PROBLEM DETAILS:
The answer should consist of each line from the data below that includes "expensive".

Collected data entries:
= = = = =

import Mathlib
import Summits.ValiantsHypothesis.ValiantsHypothesis.Theorems.TwoProducts.Negative.CommonPadding
import Summits.ValiantsHypothesis.ValiantsHypothesis.Theorems.TwoProducts.Negative.RankTwoPaddingClassCover
import Summits.ValiantsHypothesis.ValiantsHypothesis.Theorems.TwoProducts.Negative.RankTwoPaddingMergeKit
import Summits.ValiantsHypothesis.ValiantsHypothesis.Theorems.TwoProducts.Negative.FullPadding
import HarnessLib

/-!
# NEGATIVE lane (val-neg-1 g5): FULL DEEP PADDING forces (R5) and (R1_r) outright

Helper file for crux `stmt-ValiantsHypothesis-5906` (filed `--supports`; closes NO item, proves NO summit statement, does NOT prove
`TwoProducts`, `PlanarCellBound` or VP ≠ VNP; 0 `def`s).  Sequel to `Negative/FullPadding.lean` (same seat).

For ANY letter family `M` on `m + 2g` positions carrying the gadget letters `c_i s, 2c_i s` (`c_i = 2·5^i`, `s ≠ 0`) at the paired positions
`m+i`, `m+g+i` — e.g. the `g`-pair padded family `A'` of `fullPadding_spec` (`fullPadding_letters`), or its one-sided variant:
* `fullPadding_cover_card`: EVERY cover of the coincidences of `A'` by relation classes (token-for-token the hypothesis `ClassCover` of the
  residual laws v12…v21 of `Cruxes/TwoProducts/Lines/relation_ladder.lean`) has `r ≥ g` classes — the `g` planted coincidences
  `(2c_i s ∣ 0) ~ (c_i s ∣ c_i s)` have pairwise different difference sets;
* `fullPadding_blockSet_card`: a block `J` containing ALL gadget positions has `#blockSet A' J ≥ 5^g` — the digit tuples
  (old part `0`, pair `i` contributing `d_i c_i s`, `d_i ∈ {0,…,4}`) have pairwise different block sums (`finFunctionFinEquiv`, base 5);
* hence, under the single numeric condition `2^{m+2g} (t+2)^4 < 5^g`: `fullPadding_noSmallPermMerge` — NO lattice-small block merge of `A'`
  is of permutation type ((R5) holds for the padded instance OUTRIGHT, whatever `(u, v)` is: blocks missing a gadget position keep a planted
  pair, blocks containing all of them are not small), and `fullPadding_noCheapCover` — EVERY class cover is expensive ((R1_r) OUTRIGHT).  [folklore]
-/

namespace Summit.ValiantsHypothesis.Theorems.TwoProducts.Negative.FullPaddingThresholds

open Finset MvPolynomial
open Summit.ValiantsHypothesis.ValiantsHypothesis.Theorems.NewtonUnitEquations.TwoProducts.FormalLogLinearisation
open Summit.ValiantsHypothesis.ValiantsHypothesis.Theorems.NewtonUnitEquations.TwoProducts.PlanarCell
open Summit.ValiantsHypothesis.ValiantsHypothesis.Theorems.NewtonUnitEquations.TwoProducts.PermutationType
  (msetT PermType RankOneCoincidences)
open Summit.ValiantsHypothesis.Theorems.TwoProducts.Negative.CommonPadding
open Summit.ValiantsHypothesis.Theorems.TwoProducts.Negative.RankTwoPaddingMergeKit (not_permType_mergeA_of_gadget_outside)
open Summit.ValiantsHypothesis.Theorems.TwoProducts.Negative.FullPadding

variable {m g k : ℕ}

/-! ### (R1_r): every class cover has at least `g` classes -/

/-- Values of a planted tuple `single p x + single q y` (`p ≠ q`). [folklore] -/
theorem planted_apply {n : ℕ} {p q : Fin n} (hpq : p ≠ q) (x y : Expo) (j : Fin n) :
    (Pi.single p x + Pi.single q y : Fin n → Expo) j = if j = p then x else if j = q then y else 0 := by
  classical
  simp only [Pi.add_apply, Pi.single_apply]
  by_cases hp : j = p
  · subst hp; simp [hpq]
  · by_cases hq : j = q
    · subst hq; simp [hp]
    · simp [hp, hq]

/-- **Every class cover of the padded family has `≥ g` classes.** [folklore] -/
theorem fullPadding_cover_card (M : Fin (m + (g + g)) → Finset Expo) {s : Expo} (hs0 : s ≠ 0)
    (hM : ∀ i : Fin g,
      ((2 * 5 ^ (i : ℕ)) • s ∈ M (Fin.natAdd m (Fin.castAdd g i)) ∧ (2 * (2 * 5 ^ (i : ℕ))) • s ∈ M (Fin.natAdd m (Fin.castAdd g i))) ∧
      ((2 * 5 ^ (i : ℕ)) • s ∈ M (Fin.natAdd m (Fin.natAdd g i)) ∧ (2 * (2 * 5 ^ (i : ℕ))) • s ∈ M (Fin.natAdd m (Fin.natAdd g i))))
    {r : ℕ} (Jc : Fin r → Finset (Fin (m + (g + g)))) (ac bc : Fin r → Fin (m + (g + g)) → Expo)
    (hcov : ∀ a ∈ tuples M, ∀ b ∈ tuples M, a ≠ b → ∑ j, a j = ∑ j, b j →
      ∃ k : Fin r, (∀ j, a j ≠ b j ↔ j ∈ Jc k) ∧
        ((∀ j ∈ Jc k, a j = ac k j ∧ b j = bc k j) ∨ (∀ j ∈ Jc k, a j = bc k j ∧ b j = ac k j))) :
    g ≤ r := by
  classical
  -- the planted pair of gadget `i`
  have hpl : ∀ i : Fin g, ∃ k : Fin r, ∀ j : Fin (m + (g + g)),
      (Pi.single (Fin.natAdd m (Fin.castAdd g i)) ((2 * (2 * 5 ^ (i : ℕ))) • s) +
          Pi.single (Fin.natAdd m (Fin.natAdd g i)) (0 : Expo) : Fin (m + (g + g)) → Expo) j ≠
        (Pi.single (Fin.natAdd m (Fin.castAdd g i)) ((2 * 5 ^ (i : ℕ)) • s) +
          Pi.single (Fin.natAdd m (Fin.natAdd g i)) ((2 * 5 ^ (i : ℕ)) • s) : Fin (m + (g + g)) → Expo) j ↔ j ∈ Jc k := by
    intro i
    obtain ⟨⟨l1, l2⟩, ⟨m1, -⟩⟩ := hM i
    obtain ⟨ha, hb, hsum, -, -, hne⟩ := planted_pair (A := M) (gadget_pos_ne (m := m) i) hs0 (scale_ne_zero i) l1 l2 m1
    obtain ⟨k, hk, -⟩ := hcov _ ha _ hb (fun h => hne (by rw [h])) hsum
    exact ⟨k, hk⟩
  choose kc hkc using hpl
  -- gadget `i`'s first position lies in its class and in no other gadget's class
  have hin : ∀ i : Fin g, Fin.natAdd m (Fin.castAdd g i) ∈ Jc (kc i) := by
    intro i
    rw [← hkc i, planted_apply (gadget_pos_ne i), planted_apply (gadget_pos_ne i), if_pos rfl, if_pos rfl]
    exact nsmul_ne_nsmul hs0 (by have := scale_ne_zero (i : ℕ); omega)
  have hout : ∀ i i' : Fin g, i' ≠ i → Fin.natAdd m (Fin.castAdd g i') ∉ Jc (kc i) := by
    intro i i' h
    have hne1 : (Fin.natAdd m (Fin.castAdd g i') : Fin (m + (g + g))) ≠ Fin.natAdd m (Fin.natAdd g i) := by
      intro h'
      rw [Fin.ext_iff, Fin.val_natAdd, Fin.val_natAdd, Fin.val_castAdd, Fin.val_natAdd] at h'
      omega
    have hne2 : (Fin.natAdd m (Fin.castAdd g i') : Fin (m + (g + g))) ≠ Fin.natAdd m (Fin.castAdd g i) := by
      intro h'
      exact h (Fin.castAdd_injective _ _ (Fin.natAdd_injective _ _ h'))
    rw [← hkc i, planted_apply (gadget_pos_ne i), planted_apply (gadget_pos_ne i), if_neg hne2, if_neg hne1,
      if_neg hne2, if_neg hne1]
    exact fun h' => h' rfl
  have hinj : Function.Injective kc := by
    intro i i' h
    by_contra hii
    exact hout i' i hii (h ▸ hin i)
  simpa using Fintype.card_le_of_injective kc hinj

/-! ### (R5): a block containing all gadget positions has at least `5^g` block sums -/

/-- Block sum of an appended tuple: old part plus appended part, each over the positions of the block. [folklore] -/
theorem blockSum_append' (a : Fin m → Expo) (c : Fin k → Expo) (J : Finset (Fin (m + k))) :
    ∑ j ∈ J, Fin.append a c j =
      ∑ j ∈ Finset.univ.filter (fun j : Fin m => Fin.castAdd k j ∈ J), a j +
        ∑ x ∈ Finset.univ.filter (fun x : Fin k => Fin.natAdd m x ∈ J), c x := by
  classical
  have h1 : ∑ j ∈ J, Fin.append a c j = ∑ j, if j ∈ J then Fin.append a c j else 0 := by
    rw [← Finset.sum_filter]; simp
  rw [h1, Fin.sum_univ_add, Finset.sum_filter, Finset.sum_filter]
  simp only [Fin.append_left, Fin.append_right]

/-- **Digit tuples: `#blockSet A' J ≥ 5^g` for every block `J` containing all gadget positions.** [folklore] -/
theorem fullPadding_blockSet_card (M : Fin (m + (g + g)) → Finset Expo) {s : Expo} (hs0 : s ≠ 0)
    (hM : ∀ i : Fin g,
      ((2 * 5 ^ (i : ℕ)) • s ∈ M (Fin.natAdd m (Fin.castAdd g i)) ∧ (2 * (2 * 5 ^ (i : ℕ))) • s ∈ M (Fin.natAdd m (Fin.castAdd g i))) ∧
      ((2 * 5 ^ (i : ℕ)) • s ∈ M (Fin.natAdd m (Fin.natAdd g i)) ∧ (2 * (2 * 5 ^ (i : ℕ))) • s ∈ M (Fin.natAdd m (Fin.natAdd g i))))
    (J : Finset (Fin (m + (g + g)))) (hall : ∀ x : Fin (g + g), Fin.natAdd m x ∈ J) :
    5 ^ g ≤ (blockSet M J).card := by
  classical
  -- digit tuple of `f : Fin g → Fin 5`: pair `i` carries `(min d 2 · c_i s, (d - 2) · c_i s)`, `d = f i`
  let tup : (Fin g → Fin 5) → Fin (m + (g + g)) → Expo := fun f =>
    Fin.append (0 : Fin m → Expo)
      (Fin.append (fun i : Fin g => (min (f i : ℕ) 2 * (2 * 5 ^ (i : ℕ))) • s)
        (fun i : Fin g => (((f i : ℕ) - 2) * (2 * 5 ^ (i : ℕ))) • s))
  -- membership of a digit letter `e · c_i s`, `e ≤ 2`
  have hdig : ∀ (i : Fin g) (e : ℕ), e ≤ 2 → ∀ X : Finset Expo,
      (2 * 5 ^ (i : ℕ)) • s ∈ X → (2 * (2 * 5 ^ (i : ℕ))) • s ∈ X → (e * (2 * 5 ^ (i : ℕ))) • s ∈ insert (0 : Expo) X := by
    intro i e he X h1 h2
    rcases Nat.lt_or_ge e 1 with h | h
    · have : e = 0 := by omega
      subst this; simp
    rcases Nat.lt_or_ge e 2 with h' | h'
    · have : e = 1 := by omega
      subst this; rw [one_mul]; exact Finset.mem_insert_of_mem h1
    · have : e = 2 := by omega
      subst this; exact Finset.mem_insert_of_mem h2
  have htup : ∀ f, tup f ∈ tuples M := by
    intro f
    rw [tuples, Fintype.mem_piFinset]
    intro j
    induction j using Fin.addCases with
    | left j => simp [tup]
    | right x =>
      induction x using Fin.addCases with
      | left i =>
        have := hdig i (min (f i : ℕ) 2) (Nat.min_le_right _ _) _ (hM i).1.1 (hM i).1.2
        simpa only [tup, Fin.append_right, Fin.append_left] using this
      | right i =>
        have := hdig i ((f i : ℕ) - 2) (by have := (f i).isLt; omega) _ (hM i).2.1 (hM i).2.2
        simpa only [tup, Fin.append_right] using this
  -- block sum of a digit tuple
  have hsum : ∀ f, ∑ j ∈ J, tup f j = (2 * (finFunctionFinEquiv f : ℕ)) • s := by
    intro f
    rw [blockSum_append', Finset.filter_true_of_mem (fun x _ => hall x), Fin.sum_univ_add]
    simp only [Pi.zero_apply, Finset.sum_const_zero, zero_add, Fin.append_left, Fin.append_right,
      ← Finset.sum_add_distrib, ← add_nsmul]
    rw [← Finset.sum_smul, finFunctionFinEquiv_apply, Finset.mul_sum]
    congr 1
    refine Finset.sum_congr rfl fun i _ => ?_
    have := (f i).isLt
    have hmin : min (f i : ℕ) 2 + ((f i : ℕ) - 2) = f i := by omega
    calc min (f i : ℕ) 2 * (2 * 5 ^ (i : ℕ)) + ((f i : ℕ) - 2) * (2 * 5 ^ (i : ℕ))
        = (min (f i : ℕ) 2 + ((f i : ℕ) - 2)) * (2 * 5 ^ (i : ℕ)) := by ring
      _ = 2 * ((f i : ℕ) * 5 ^ (i : ℕ)) := by rw [hmin]; ring
  -- the map `f ↦ block sum of tup f` is injective into the block set
  have hmaps : ∀ f ∈ (Finset.univ : Finset (Fin g → Fin 5)), (fun f => ∑ j ∈ J, tup f j) f ∈ blockSet M J := by
    intro f _
    rw [blockSet, Finset.mem_image]
    exact ⟨tup f, htup f, rfl⟩
  have hinj : Set.InjOn (fun f : Fin g → Fin 5 => ∑ j ∈ J, tup f j) ↑(Finset.univ : Finset (Fin g → Fin 5)) := by
    intro f _ f' _ h
    simp only [hsum] at h
    by_contra hne
    have hne' : (finFunctionFinEquiv f : ℕ) ≠ finFunctionFinEquiv f' := by
      intro h'
      exact hne (finFunctionFinEquiv.injective (Fin.ext h'))
    exact nsmul_ne_nsmul hs0 (by omega) h
  have := Finset.card_le_card_of_injOn _ hmaps hinj
  simpa using this

/-! ### (R5) outright under the numeric condition -/

/-- **No lattice-small block merge of the padded family is of permutation type**, whenever `2^{m+2g} (t+2)^4 < 5^g`. [folklore] -/
theorem fullPadding_noSmallPermMerge {t : ℕ} (M : Fin (m + (g + g)) → Finset Expo) {s : Expo} (hs0 : s ≠ 0)
    (hM : ∀ i : Fin g,
      ((2 * 5 ^ (i : ℕ)) • s ∈ M (Fin.natAdd m (Fin.castAdd g i)) ∧ (2 * (2 * 5 ^ (i : ℕ))) • s ∈ M (Fin.natAdd m (Fin.castAdd g i))) ∧
      ((2 * 5 ^ (i : ℕ)) • s ∈ M (Fin.natAdd m (Fin.natAdd g i)) ∧ (2 * (2 * 5 ^ (i : ℕ))) • s ∈ M (Fin.natAdd m (Fin.natAdd g i))))
    (hC : 2 ^ (m + (g + g)) * (t + 2) ^ 4 < 5 ^ g) :
    ∀ (J : Finset (Fin (m + (g + g)))) (j₀ : Fin (m + (g + g))), j₀ ∈ J →
      BlockSmall M J (2 ^ (m + (g + g)) * (t + 2) ^ 4) → ¬ PermType (mergeA M J j₀) := by
  classical
  intro J j₀ hj₀ hsmall
  by_cases hall : ∀ x : Fin (g + g), Fin.natAdd m x ∈ J
  · -- all gadget positions in the block: the block is not small
    exfalso
    obtain ⟨P, hPcard, hPmem⟩ := hsmall
    have hsub : blockSet M J ⊆ P := by
      intro β hβ
      rw [blockSet, Finset.mem_image] at hβ
      obtain ⟨a, ha, rfl⟩ := hβ
      exact hPmem a ha
    have := fullPadding_blockSet_card M hs0 hM J hall
    have := Finset.card_le_card hsub
    omega
  · obtain ⟨x, hx⟩ := not_forall.mp hall
    induction x using Fin.addCases with
    | left i =>
      obtain ⟨⟨l1, -⟩, ⟨m1, m2⟩⟩ := hM i
      exact not_permType_mergeA_of_gadget_outside _ J hj₀ hx (gadget_pos_ne i).symm hs0 (scale_ne_zero i) l1 m1 m2
    | right i =>
      obtain ⟨⟨l1, l2⟩, ⟨m1, -⟩⟩ := hM i
      exact not_permType_mergeA_of_gadget_outside _ J hj₀ hx (gadget_pos_ne i) hs0 (scale_ne_zero i) m1 l1 l2

/-! ### (R1_r) outright under the numeric condition -/

/-- **Every class cover of the padded family is expensive**, whenever `2^{m+2g} (t+2)^4 < 5^g`. [folklore] -/
theorem fullPadding_noCheapCover {t : ℕ} (M : Fin (m + (g + g)) → Finset Expo) {s : Expo} (hs0 : s ≠ 0)
    (hM : ∀ i : Fin g,
      ((2 * 5 ^ (i : ℕ)) • s ∈ M (Fin.natAdd m (Fin.castAdd g i)) ∧ (2 * (2 * 5 ^ (i : ℕ))) • s ∈ M (Fin.natAdd m (Fin.castAdd g i))) ∧
      ((2 * 5 ^ (i : ℕ)) • s ∈ M (Fin.natAdd m (Fin.natAdd g i)) ∧ (2 * (2 * 5 ^ (i : ℕ))) • s ∈ M (Fin.natAdd m (Fin.natAdd g i))))
    (hC : 2 ^ (m + (g + g)) * (t + 2) ^ 4 < 5 ^ g) :
    ∀ (r : ℕ) (Jc : Fin r → Finset (Fin (m + (g + g)))) (ac bc : Fin r → Fin (m + (g + g)) → Expo),
      (∀ a ∈ tuples M, ∀ b ∈ tuples M, a ≠ b → ∑ j, a j = ∑ j, b j →
        ∃ k : Fin r, (∀ j, a j ≠ b j ↔ j ∈ Jc k) ∧
          ((∀ j ∈ Jc k, a j = ac k j ∧ b j = bc k j) ∨ (∀ j ∈ Jc k, a j = bc k j ∧ b j = ac k j))) →
      2 ^ (m + (g + g)) * (t + 2) ^ 4 <
        2 * (m + (g + g) + 1) * (3 * (2 + (m + (g + g)) + (m + (g + g)).choose 2) ^ 2) ^ r := by
  intro r Jc ac bc hcov
  have hgr : g ≤ r := fullPadding_cover_card M hs0 hM Jc ac bc hcov
  have hX : 5 ≤ 3 * (2 + (m + (g + g)) + (m + (g + g)).choose 2) ^ 2 := by
    have h2 : 2 ≤ 2 + (m + (g + g)) + (m + (g + g)).choose 2 := by omega
    calc 5 ≤ 3 * 2 ^ 2 := by norm_num
      _ ≤ 3 * (2 + (m + (g + g)) + (m + (g + g)).choose 2) ^ 2 := Nat.mul_le_mul_left _ (Nat.pow_le_pow_left h2 2)
  calc 2 ^ (m + (g + g)) * (t + 2) ^ 4 < 5 ^ g := hC
    _ ≤ (3 * (2 + (m + (g + g)) + (m + (g + g)).choose 2) ^ 2) ^ g := Nat.pow_le_pow_left hX g
    _ ≤ (3 * (2 + (m + (g + g)) + (m + (g + g)).choose 2) ^ 2) ^ r := Nat.pow_le_pow_right (by omega) hgr
    _ ≤ 2 * (m + (g + g) + 1) * (3 * (2 + (m + (g + g)) + (m + (g + g)).choose 2) ^ 2) ^ r :=
        Nat.le_mul_of_pos_left _ (by positivity)

end Summit.ValiantsHypothesis.Theorems.TwoProducts.Negative.FullPaddingThresholds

= = = = =

WRITTEN RESPONSE:
  pair, blocks containing all of them are not small), and `fullPadding_noCheapCover` — EVERY class cover is expensive ((R1_r) OUTRIGHT).  [folklore]
/-- **Every class cover of the padded family is expensive**, whenever `2^{m+2g} (t+2)^4 < 5^g`. [folklore] -/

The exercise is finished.